The `examples/sample/` directory contains a worked example showing Foliograph output on a plain markdown document. Open `FOLIO_GRAPH.md` and `FOLIO_INDEX.md` to see the structure.

---

## Architecture

```
foliograph/
├── extractor.py     # Per-format extraction -> DocumentRecord
├── builder.py       # DocumentRecord[] -> FOLIO_GRAPH.md + FOLIO_INDEX.md
├── relationships.py # Cross-document relationship mapping
├── drift.py         # Graph drift detection
├── stats_html.py    # Token savings HTML dashboard
└── cli.py           # foliograph build / check / fetch / stats
```

---

## Contributing

Contributions welcome. The most valuable additions are:

- Better named-entity extraction
- `.xlsx` support (sheet names, column headers, key cell ranges)
- Google Docs / Notion export support
- `foliograph update` command for incremental rebuilds

Open an issue before starting a large feature.
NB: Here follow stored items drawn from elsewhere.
set_option maxHeartbeats 400000 in -- five dominated-convergence arguments in one declaration (LANE NOTICE #11: headroom for the on-accept build)
/-- ★ **The five head/tail/cross second-moment terms are `o(m²)`** along even lengths: `Σ_{i+j+k=2m}` of `c²f·d·g`, `f·d·c²g`, `cf·cd·g`, `cf·d·cg`,
`f·cd·cg`, each divided by `(2m)²`, tends to `0` — Tannery with the zero limit, dominated by `fℓ_a(i)·K·gℓ_b(k)` (a piece with `i` vertices has at most
`i ≤ 2m` contacts). [cite: Feller1968, XIII.3 (renewal with a delay); DuminilCopinHammond2013, §2.2; lane «pcv-sawmu» a-p2 g24 — own] -/
theorem tendsto_endContactSqTerms_div_sq (hT : 2 ≤ T) (a b : Fin (2 * T)) :
    Tendsto (fun m : ℕ => (∑ t ∈ T3 (2 * m), headCon2 T t.1 (a : ℕ) (stripYT T) * hb0Len T t.2.1 (a : ℕ) (b : ℕ) (stripYT T) *
        tailLen T t.2.2 (b : ℕ) (stripYT T)) / (2 * (m : ℝ)) ^ 2) atTop (𝓝 0) ∧
      Tendsto (fun m : ℕ => (∑ t ∈ T3 (2 * m), headLen T t.1 (a : ℕ) (stripYT T) * hb0Len T t.2.1 (a : ℕ) (b : ℕ) (stripYT T) *
        tailCon2 T t.2.2 (b : ℕ) (stripYT T)) / (2 * (m : ℝ)) ^ 2) atTop (𝓝 0) ∧
      Tendsto (fun m : ℕ => (∑ t ∈ T3 (2 * m), headCon T t.1 (a : ℕ) (stripYT T) * hb0Con T t.2.1 (a : ℕ) (b : ℕ) (stripYT T) *
        tailLen T t.2.2 (b : ℕ) (stripYT T)) / (2 * (m : ℝ)) ^ 2) atTop (𝓝 0) ∧
      Tendsto (fun m : ℕ => (∑ t ∈ T3 (2 * m), headCon T t.1 (a : ℕ) (stripYT T) * hb0Len T t.2.1 (a : ℕ) (b : ℕ) (stripYT T) *
        tailCon T t.2.2 (b : ℕ) (stripYT T)) / (2 * (m : ℝ)) ^ 2) atTop (𝓝 0) ∧
      Tendsto (fun m : ℕ => (∑ t ∈ T3 (2 * m), headLen T t.1 (a : ℕ) (stripYT T) * hb0Con T t.2.1 (a : ℕ) (b : ℕ) (stripYT T) *
        tailCon T t.2.2 (b : ℕ) (stripYT T)) / (2 * (m : ℝ)) ^ 2) atTop (𝓝 0) := by
  have hT1 : 1 ≤ T := by omega
  have hy : 0 ≤ stripYT T := (stripYT_pos hT1).le
  obtain ⟨K, hK⟩ := exists_hb0Len_stripYT_le hT1
  have hK0 : 0 ≤ K := le_trans (pieceLen_nonneg hy 0 ((a : ℕ) : ℤ) ((b : ℕ) : ℤ)).2.1 (hK 0 a b)
  have hsF := summable_headLen hT ((a : ℕ) : ℤ)
  have hsG := summable_tailLen hT ((b : ℕ) : ℤ)
  have hF0 : ∀ i, 0 ≤ headLen T i (a : ℕ) (stripYT T) := fun i => (pieceLen_nonneg hy i ((a : ℕ) : ℤ) ((b : ℕ) : ℤ)).1
  have hG0 : ∀ k, 0 ≤ tailLen T k (b : ℕ) (stripYT T) := fun k => (pieceLen_nonneg hy k ((a : ℕ) : ℤ) ((b : ℕ) : ℤ)).2.2
  have hD0 : ∀ j, 0 ≤ hb0Len T j (a : ℕ) (b : ℕ) (stripYT T) := fun j => (pieceLen_nonneg hy j ((a : ℕ) : ℤ) ((b : ℕ) : ℤ)).2.1
  have hbound : Summable (fun p : ℕ × ℕ => headLen T p.1 (a : ℕ) (stripYT T) * K * tailLen T p.2 (b : ℕ) (stripYT T)) :=
    Summable.mul_of_nonneg (f := fun i => headLen T i (a : ℕ) (stripYT T) * K) (g := fun k => tailLen T k (b : ℕ) (stripYT T))
      (hsF.mul_right K) hsG (fun i => mul_nonneg (hF0 i) hK0) hG0
  -- pieces' contact data (nonneg + bounds)
  have hc := fun i j k => con_le (T := T) hy i j k 0 ((a : ℕ) : ℤ) ((b : ℕ) : ℤ)
  have hc2 := fun i j k => con2_le (T := T) hy i j k 0 ((a : ℕ) : ℤ) ((b : ℕ) : ℤ)
  -- the common domination bound: on `T3(2m)`, `i, j, k ≤ 2m`
  have hdom_of : ∀ (F : ℕ → ℕ → ℕ → ℝ), (∀ i j k, 0 ≤ F i j k) →
      (∀ i j k, F i j k ≤ ((i + j + k : ℕ) : ℝ) ^ 2 * (headLen T i (a : ℕ) (stripYT T) * K * tailLen T k (b : ℕ) (stripYT T))) →
      ∀ᶠ m : ℕ in atTop, ∀ p : ℕ × ℕ, ‖(if p.1 + p.2 ≤ 2 * m then F p.1 (2 * m - p.1 - p.2) p.2 else 0) / (2 * (m : ℝ)) ^ 2‖ ≤
        headLen T p.1 (a : ℕ) (stripYT T) * K * tailLen T p.2 (b : ℕ) (stripYT T) := by
    intro F hF0' hFle
    filter_upwards [eventually_ge_atTop 1] with m hm p
    rw [Real.norm_eq_abs]
    have hm0 : (0 : ℝ) < (2 * (m : ℝ)) ^ 2 := by
      have h2m : (0:ℝ) < 2 * (m : ℝ) := by exact_mod_cast (show 0 < 2 * m by omega)
      exact pow_pos h2m 2
    split_ifs with h
    · rw [abs_div, abs_of_nonneg (hF0' _ _ _), abs_of_pos hm0, div_le_iff₀ hm0]
      have hsum : p.1 + (2 * m - p.1 - p.2) + p.2 = 2 * m := by omega
      have h1 := hFle p.1 (2 * m - p.1 - p.2) p.2
      rw [hsum] at h1
      push_cast at h1
      linarith [h1]
    · rw [zero_div, abs_zero]; exact mul_nonneg (mul_nonneg (hF0 _) hK0) (hG0 _)
  -- generic pointwise step: `F i (2m−i−k) k ≤ C · (2m)` for fixed `(i,k)` gives `→ 0` after dividing by `(2m)²`
  have hpt_of : ∀ (F : ℕ → ℕ → ℕ → ℝ), (∀ i j k, 0 ≤ F i j k) →
      (∀ i k, ∃ C : ℝ, 0 ≤ C ∧ ∀ j, F i j k ≤ C * ((j : ℝ) + 1)) →
      ∀ p : ℕ × ℕ, Tendsto (fun m : ℕ => (if p.1 + p.2 ≤ 2 * m then F p.1 (2 * m - p.1 - p.2) p.2 else 0) / (2 * (m : ℝ)) ^ 2) atTop (𝓝 0) := by
    intro F hF0' hC p
    obtain ⟨C, hC0, hCle⟩ := hC p.1 p.2
    -- `F/(2m)² ≤ C(2m+1)/(2m)² ≤ 2C/(2m)` for `m ≥ 1`
    refine tendsto_zero_of_le_div (C := 2 * C) fun m => ?_
    rcases Nat.eq_zero_or_pos m with rfl | hm
    · simp
    have hm0 : (0 : ℝ) < 2 * (m : ℝ) := by exact_mod_cast (show 0 < 2 * m by omega)
    split_ifs with h
    · rw [abs_div, abs_of_nonneg (hF0' _ _ _), abs_of_pos (by positivity), div_le_iff₀ (by positivity)]
      have h1 := hCle (2 * m - p.1 - p.2)
      have hj : ((2 * m - p.1 - p.2 : ℕ) : ℝ) + 1 ≤ 2 * (m : ℝ) + 1 := by
        have : ((2 * m - p.1 - p.2 : ℕ) : ℝ) ≤ 2 * (m : ℝ) := by exact_mod_cast (show 2 * m - p.1 - p.2 ≤ 2 * m by omega)
        linarith
      have h1m : (1 : ℝ) ≤ m := by exact_mod_cast hm
      calc F p.1 (2 * m - p.1 - p.2) p.2 ≤ C * (((2 * m - p.1 - p.2 : ℕ) : ℝ) + 1) := h1
        _ ≤ C * (2 * (m : ℝ) + 1) := mul_le_mul_of_nonneg_left hj hC0
        _ ≤ 2 * C * (1 / (2 * (m : ℝ))) * (2 * (m : ℝ)) ^ 2 := by
            field_simp
            nlinarith
    · rw [zero_div, abs_zero]; positivity
  -- assemble each term
  have hconv : ∀ (F : ℕ → ℕ → ℕ → ℝ), (∀ i j k, 0 ≤ F i j k) →
      (∀ i j k, F i j k ≤ ((i + j + k : ℕ) : ℝ) ^ 2 * (headLen T i (a : ℕ) (stripYT T) * K * tailLen T k (b : ℕ) (stripYT T))) →
      (∀ i k, ∃ C : ℝ, 0 ≤ C ∧ ∀ j, F i j k ≤ C * ((j : ℝ) + 1)) →
      Tendsto (fun m : ℕ => (∑ t ∈ T3 (2 * m), F t.1 t.2.1 t.2.2) / (2 * (m : ℝ)) ^ 2) atTop (𝓝 0) := by
    intro F hF0' hFle hC
    have h := tendsto_tsum_zero_of_dominated hbound (hpt_of F hF0' hC) (hdom_of F hF0' hFle)
    refine h.congr fun m => ?_
    rw [sum_T3_eq_tsum m F, ← tsum_div_const]
  -- now the five instances
  refine ⟨hconv (fun i j k => headCon2 T i (a : ℕ) (stripYT T) * hb0Len T j (a : ℕ) (b : ℕ) (stripYT T) * tailLen T k (b : ℕ) (stripYT T))
      (fun i j k => mul_nonneg (mul_nonneg (hc2 i j k).1.1 (hD0 _)) (hG0 _)) (fun i j k => ?_) (fun i k => ?_),
    hconv (fun i j k => headLen T i (a : ℕ) (stripYT T) * hb0Len T j (a : ℕ) (b : ℕ) (stripYT T) * tailCon2 T k (b : ℕ) (stripYT T))
      (fun i j k => mul_nonneg (mul_nonneg (hF0 _) (hD0 _)) (hc2 i j k).2.2.1.1) (fun i j k => ?_) (fun i k => ?_),
    hconv (fun i j k => headCon T i (a : ℕ) (stripYT T) * hb0Con T j (a : ℕ) (b : ℕ) (stripYT T) * tailLen T k (b : ℕ) (stripYT T))
      (fun i j k => mul_nonneg (mul_nonneg (hc i j k).1.1 (hc i j k).2.1.1) (hG0 _)) (fun i j k => ?_) (fun i k => ?_),
    hconv (fun i j k => headCon T i (a : ℕ) (stripYT T) * hb0Len T j (a : ℕ) (b : ℕ) (stripYT T) * tailCon T k (b : ℕ) (stripYT T))
      (fun i j k => mul_nonneg (mul_nonneg (hc i j k).1.1 (hD0 _)) (hc i j k).2.2.1.1) (fun i j k => ?_) (fun i k => ?_),
    hconv (fun i j k => headLen T i (a : ℕ) (stripYT T) * hb0Con T j (a : ℕ) (b : ℕ) (stripYT T) * tailCon T k (b : ℕ) (stripYT T))
      (fun i j k => mul_nonneg (mul_nonneg (hF0 _) (hc i j k).2.1.1) (hc i j k).2.2.1.1) (fun i j k => ?_) (fun i k => ?_)⟩
  -- (1) `c²f·d·g ≤ i² f K g ≤ (i+j+k)² f K g`; pointwise `≤ C` constant in `j`
  · have h1 := (hc2 i j k).1.2
    have hn : (i : ℝ) ^ 2 ≤ ((i + j + k : ℕ) : ℝ) ^ 2 := by
      push_cast; nlinarith [(Nat.cast_nonneg i : (0:ℝ) ≤ i), (Nat.cast_nonneg j : (0:ℝ) ≤ j), (Nat.cast_nonneg k : (0:ℝ) ≤ k)]
    calc headCon2 T i (a : ℕ) (stripYT T) * hb0Len T j (a : ℕ) (b : ℕ) (stripYT T) * tailLen T k (b : ℕ) (stripYT T)
        ≤ ((i : ℝ) ^ 2 * headLen T i (a : ℕ) (stripYT T)) * K * tailLen T k (b : ℕ) (stripYT T) :=
          mul_le_mul (mul_le_mul h1 (hK _ a b) (hD0 _) (mul_nonneg (sq_nonneg _) (hF0 _))) le_rfl (hG0 _)
            (mul_nonneg (mul_nonneg (sq_nonneg _) (hF0 _)) hK0)
      _ ≤ _ := by
          have h0 : 0 ≤ headLen T i (a : ℕ) (stripYT T) * K * tailLen T k (b : ℕ) (stripYT T) := mul_nonneg (mul_nonneg (hF0 _) hK0) (hG0 _)
          nlinarith
  · refine ⟨headCon2 T i (a : ℕ) (stripYT T) * K * tailLen T k (b : ℕ) (stripYT T), mul_nonneg (mul_nonneg (hc2 i 0 0).1.1 hK0) (hG0 _), fun j => ?_⟩
    calc headCon2 T i (a : ℕ) (stripYT T) * hb0Len T j (a : ℕ) (b : ℕ) (stripYT T) * tailLen T k (b : ℕ) (stripYT T)
        ≤ headCon2 T i (a : ℕ) (stripYT T) * K * tailLen T k (b : ℕ) (stripYT T) :=
          mul_le_mul_of_nonneg_right (mul_le_mul_of_nonneg_left (hK _ a b) (hc2 i 0 0).1.1) (hG0 _)
      _ ≤ _ := by
          have h0 : 0 ≤ headCon2 T i (a : ℕ) (stripYT T) * K * tailLen T k (b : ℕ) (stripYT T) := mul_nonneg (mul_nonneg (hc2 i 0 0).1.1 hK0) (hG0 _)
          have : (0 : ℝ) ≤ j := Nat.cast_nonneg _
          nlinarith
  -- (2) `f·d·c²g ≤ k² f K g`
  · have h1 := (hc2 i j k).2.2.1.2
    have hn : (k : ℝ) ^ 2 ≤ ((i + j + k : ℕ) : ℝ) ^ 2 := by
      push_cast; nlinarith [(Nat.cast_nonneg i : (0:ℝ) ≤ i), (Nat.cast_nonneg j : (0:ℝ) ≤ j), (Nat.cast_nonneg k : (0:ℝ) ≤ k)]
    calc headLen T i (a : ℕ) (stripYT T) * hb0Len T j (a : ℕ) (b : ℕ) (stripYT T) * tailCon2 T k (b : ℕ) (stripYT T)
        ≤ headLen T i (a : ℕ) (stripYT T) * K * ((k : ℝ) ^ 2 * tailLen T k (b : ℕ) (stripYT T)) :=
          mul_le_mul (mul_le_mul_of_nonneg_left (hK _ a b) (hF0 _)) h1 (hc2 i j k).2.2.1.1 (mul_nonneg (hF0 _) hK0)
      _ ≤ _ := by
          have h0 : 0 ≤ headLen T i (a : ℕ) (stripYT T) * K * tailLen T k (b : ℕ) (stripYT T) := mul_nonneg (mul_nonneg (hF0 _) hK0) (hG0 _)
          nlinarith
  · refine ⟨headLen T i (a : ℕ) (stripYT T) * K * tailCon2 T k (b : ℕ) (stripYT T), mul_nonneg (mul_nonneg (hF0 _) hK0) (hc2 0 0 k).2.2.1.1, fun j => ?_⟩
    calc headLen T i (a : ℕ) (stripYT T) * hb0Len T j (a : ℕ) (b : ℕ) (stripYT T) * tailCon2 T k (b : ℕ) (stripYT T)
        ≤ headLen T i (a : ℕ) (stripYT T) * K * tailCon2 T k (b : ℕ) (stripYT T) :=
          mul_le_mul_of_nonneg_right (mul_le_mul_of_nonneg_left (hK _ a b) (hF0 _)) (hc2 0 0 k).2.2.1.1
      _ ≤ _ := by
          have h0 : 0 ≤ headLen T i (a : ℕ) (stripYT T) * K * tailCon2 T k (b : ℕ) (stripYT T) := mul_nonneg (mul_nonneg (hF0 _) hK0) (hc2 0 0 k).2.2.1.1
          have : (0 : ℝ) ≤ j := Nat.cast_nonneg _
          nlinarith
  -- (3) `cf·cd·g ≤ (i f)(j K) g ≤ (i+j+k)² f K g`; pointwise `≤ (cf·K·g)·(j+1)`
  · have h1 := (hc i j k).1.2
    have h2 := (hc i j k).2.1.2
    have hij : (i : ℝ) * j ≤ ((i + j + k : ℕ) : ℝ) ^ 2 := by
      push_cast; nlinarith [(Nat.cast_nonneg i : (0:ℝ) ≤ i), (Nat.cast_nonneg j : (0:ℝ) ≤ j), (Nat.cast_nonneg k : (0:ℝ) ≤ k)]
    calc headCon T i (a : ℕ) (stripYT T) * hb0Con T j (a : ℕ) (b : ℕ) (stripYT T) * tailLen T k (b : ℕ) (stripYT T)
        ≤ ((i : ℝ) * headLen T i (a : ℕ) (stripYT T)) * ((j : ℝ) * K) * tailLen T k (b : ℕ) (stripYT T) :=
          mul_le_mul_of_nonneg_right (mul_le_mul h1 (h2.trans (mul_le_mul_of_nonneg_left (hK _ a b) (Nat.cast_nonneg _))) (hc i j k).2.1.1
            (mul_nonneg (Nat.cast_nonneg _) (hF0 _))) (hG0 _)
      _ = ((i : ℝ) * j) * (headLen T i (a : ℕ) (stripYT T) * K * tailLen T k (b : ℕ) (stripYT T)) := by ring
      _ ≤ _ := mul_le_mul_of_nonneg_right hij (mul_nonneg (mul_nonneg (hF0 _) hK0) (hG0 _))
  · refine ⟨headCon T i (a : ℕ) (stripYT T) * K * tailLen T k (b : ℕ) (stripYT T), mul_nonneg (mul_nonneg (hc i 0 0).1.1 hK0) (hG0 _), fun j => ?_⟩
    have h2 := (hc i j k).2.1.2
    calc headCon T i (a : ℕ) (stripYT T) * hb0Con T j (a : ℕ) (b : ℕ) (stripYT T) * tailLen T k (b : ℕ) (stripYT T)
        ≤ headCon T i (a : ℕ) (stripYT T) * ((j : ℝ) * K) * tailLen T k (b : ℕ) (stripYT T) :=
          mul_le_mul_of_nonneg_right (mul_le_mul_of_nonneg_left (h2.trans (mul_le_mul_of_nonneg_left (hK _ a b) (Nat.cast_nonneg _))) (hc i 0 0).1.1) (hG0 _)
      _ ≤ _ := by
          have h0 : 0 ≤ headCon T i (a : ℕ) (stripYT T) * K * tailLen T k (b : ℕ) (stripYT T) := mul_nonneg (mul_nonneg (hc i 0 0).1.1 hK0) (hG0 _)
          nlinarith
  -- (4) `cf·d·cg ≤ (i f) K (k g) ≤ (i+j+k)² f K g`; pointwise constant in `j`
  · have h1 := (hc i j k).1.2
    have h3 := (hc i j k).2.2.1.2
    have hik : (i : ℝ) * k ≤ ((i + j + k : ℕ) : ℝ) ^ 2 := by
      push_cast; nlinarith [(Nat.cast_nonneg i : (0:ℝ) ≤ i), (Nat.cast_nonneg j : (0:ℝ) ≤ j), (Nat.cast_nonneg k : (0:ℝ) ≤ k)]
    calc headCon T i (a : ℕ) (stripYT T) * hb0Len T j (a : ℕ) (b : ℕ) (stripYT T) * tailCon T k (b : ℕ) (stripYT T)
        ≤ ((i : ℝ) * headLen T i (a : ℕ) (stripYT T)) * K * ((k : ℝ) * tailLen T k (b : ℕ) (stripYT T)) :=
          mul_le_mul (mul_le_mul h1 (hK _ a b) (hD0 _) (mul_nonneg (Nat.cast_nonneg _) (hF0 _))) h3 (hc i j k).2.2.1.1
            (mul_nonneg (mul_nonneg (Nat.cast_nonneg _) (hF0 _)) hK0)
      _ = ((i : ℝ) * k) * (headLen T i (a : ℕ) (stripYT T) * K * tailLen T k (b : ℕ) (stripYT T)) := by ring
      _ ≤ _ := mul_le_mul_of_nonneg_right hik (mul_nonneg (mul_nonneg (hF0 _) hK0) (hG0 _))
  · refine ⟨headCon T i (a : ℕ) (stripYT T) * K * tailCon T k (b : ℕ) (stripYT T), mul_nonneg (mul_nonneg (hc i 0 0).1.1 hK0) (hc 0 0 k).2.2.1.1,
      fun j => ?_⟩
    calc headCon T i (a : ℕ) (stripYT T) * hb0Len T j (a : ℕ) (b : ℕ) (stripYT T) * tailCon T k (b : ℕ) (stripYT T)
        ≤ headCon T i (a : ℕ) (stripYT T) * K * tailCon T k (b : ℕ) (stripYT T) :=
          mul_le_mul_of_nonneg_right (mul_le_mul_of_nonneg_left (hK _ a b) (hc i 0 0).1.1) (hc 0 0 k).2.2.1.1
      _ ≤ _ := by
          have h0 : 0 ≤ headCon T i (a : ℕ) (stripYT T) * K * tailCon T k (b : ℕ) (stripYT T) :=
            mul_nonneg (mul_nonneg (hc i 0 0).1.1 hK0) (hc 0 0 k).2.2.1.1
          have : (0 : ℝ) ≤ j := Nat.cast_nonneg _
          nlinarith
  -- (5) `f·cd·cg ≤ f (j K)(k g) ≤ (i+j+k)² f K g`; pointwise `≤ (f·K·cg)(j+1)`
  · have h2 := (hc i j k).2.1.2
    have h3 := (hc i j k).2.2.1.2
    have hjk : (j : ℝ) * k ≤ ((i + j + k : ℕ) : ℝ) ^ 2 := by
      push_cast; nlinarith [(Nat.cast_nonneg i : (0:ℝ) ≤ i), (Nat.cast_nonneg j : (0:ℝ) ≤ j), (Nat.cast_nonneg k : (0:ℝ) ≤ k)]
    calc headLen T i (a : ℕ) (stripYT T) * hb0Con T j (a : ℕ) (b : ℕ) (stripYT T) * tailCon T k (b : ℕ) (stripYT T)
        ≤ headLen T i (a : ℕ) (stripYT T) * ((j : ℝ) * K) * ((k : ℝ) * tailLen T k (b : ℕ) (stripYT T)) :=
          mul_le_mul (mul_le_mul_of_nonneg_left (h2.trans (mul_le_mul_of_nonneg_left (hK _ a b) (Nat.cast_nonneg _))) (hF0 _)) h3
            (hc i j k).2.2.1.1 (mul_nonneg (hF0 _) (mul_nonneg (Nat.cast_nonneg _) hK0))
      _ = ((j : ℝ) * k) * (headLen T i (a : ℕ) (stripYT T) * K * tailLen T k (b : ℕ) (stripYT T)) := by ring
      _ ≤ _ := mul_le_mul_of_nonneg_right hjk (mul_nonneg (mul_nonneg (hF0 _) hK0) (hG0 _))
  · refine ⟨headLen T i (a : ℕ) (stripYT T) * K * tailCon T k (b : ℕ) (stripYT T), mul_nonneg (mul_nonneg (hF0 _) hK0) (hc 0 0 k).2.2.1.1, fun j => ?_⟩
    have h2 := (hc i j k).2.1.2
    calc headLen T i (a : ℕ) (stripYT T) * hb0Con T j (a : ℕ) (b : ℕ) (stripYT T) * tailCon T k (b : ℕ) (stripYT T)
        ≤ headLen T i (a : ℕ) (stripYT T) * ((j : ℝ) * K) * tailCon T k (b : ℕ) (stripYT T) :=
          mul_le_mul_of_nonneg_right (mul_le_mul_of_nonneg_left (h2.trans (mul_le_mul_of_nonneg_left (hK _ a b) (Nat.cast_nonneg _))) (hF0 _)) (hc 0 0 k).2.2.1.1
      _ ≤ _ := by
          have h0 : 0 ≤ headLen T i (a : ℕ) (stripYT T) * K * tailCon T k (b : ℕ) (stripYT T) := mul_nonneg (mul_nonneg (hF0 _) hK0) (hc 0 0 k).2.2.1.1
          nlinarith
Some of these are already in progress.

```bash
git clone https://github.com/prasad-m-k/foliograph
cd foliograph
pip install -e ".[dev]"
pytest tests/
```

---

## License

MIT. See [LICENSE](LICENSE).

---

## Author

**Prasad MK**
Research: [ssrn.com/author=10270516](https://ssrn.com/author=10270516)

---

## Acknowledgements

Foliograph is directly inspired by [Graphify](https://github.com/safishamsi/graphify) by Safi Shamsi, which demonstrated the same approach for codebases. The core insight is to pay the indexing cost once, query from the graph every session, and that insight belongs to that project. Foliograph extends it to office documents and to claude.ai chat environments where no terminal or IDE is available.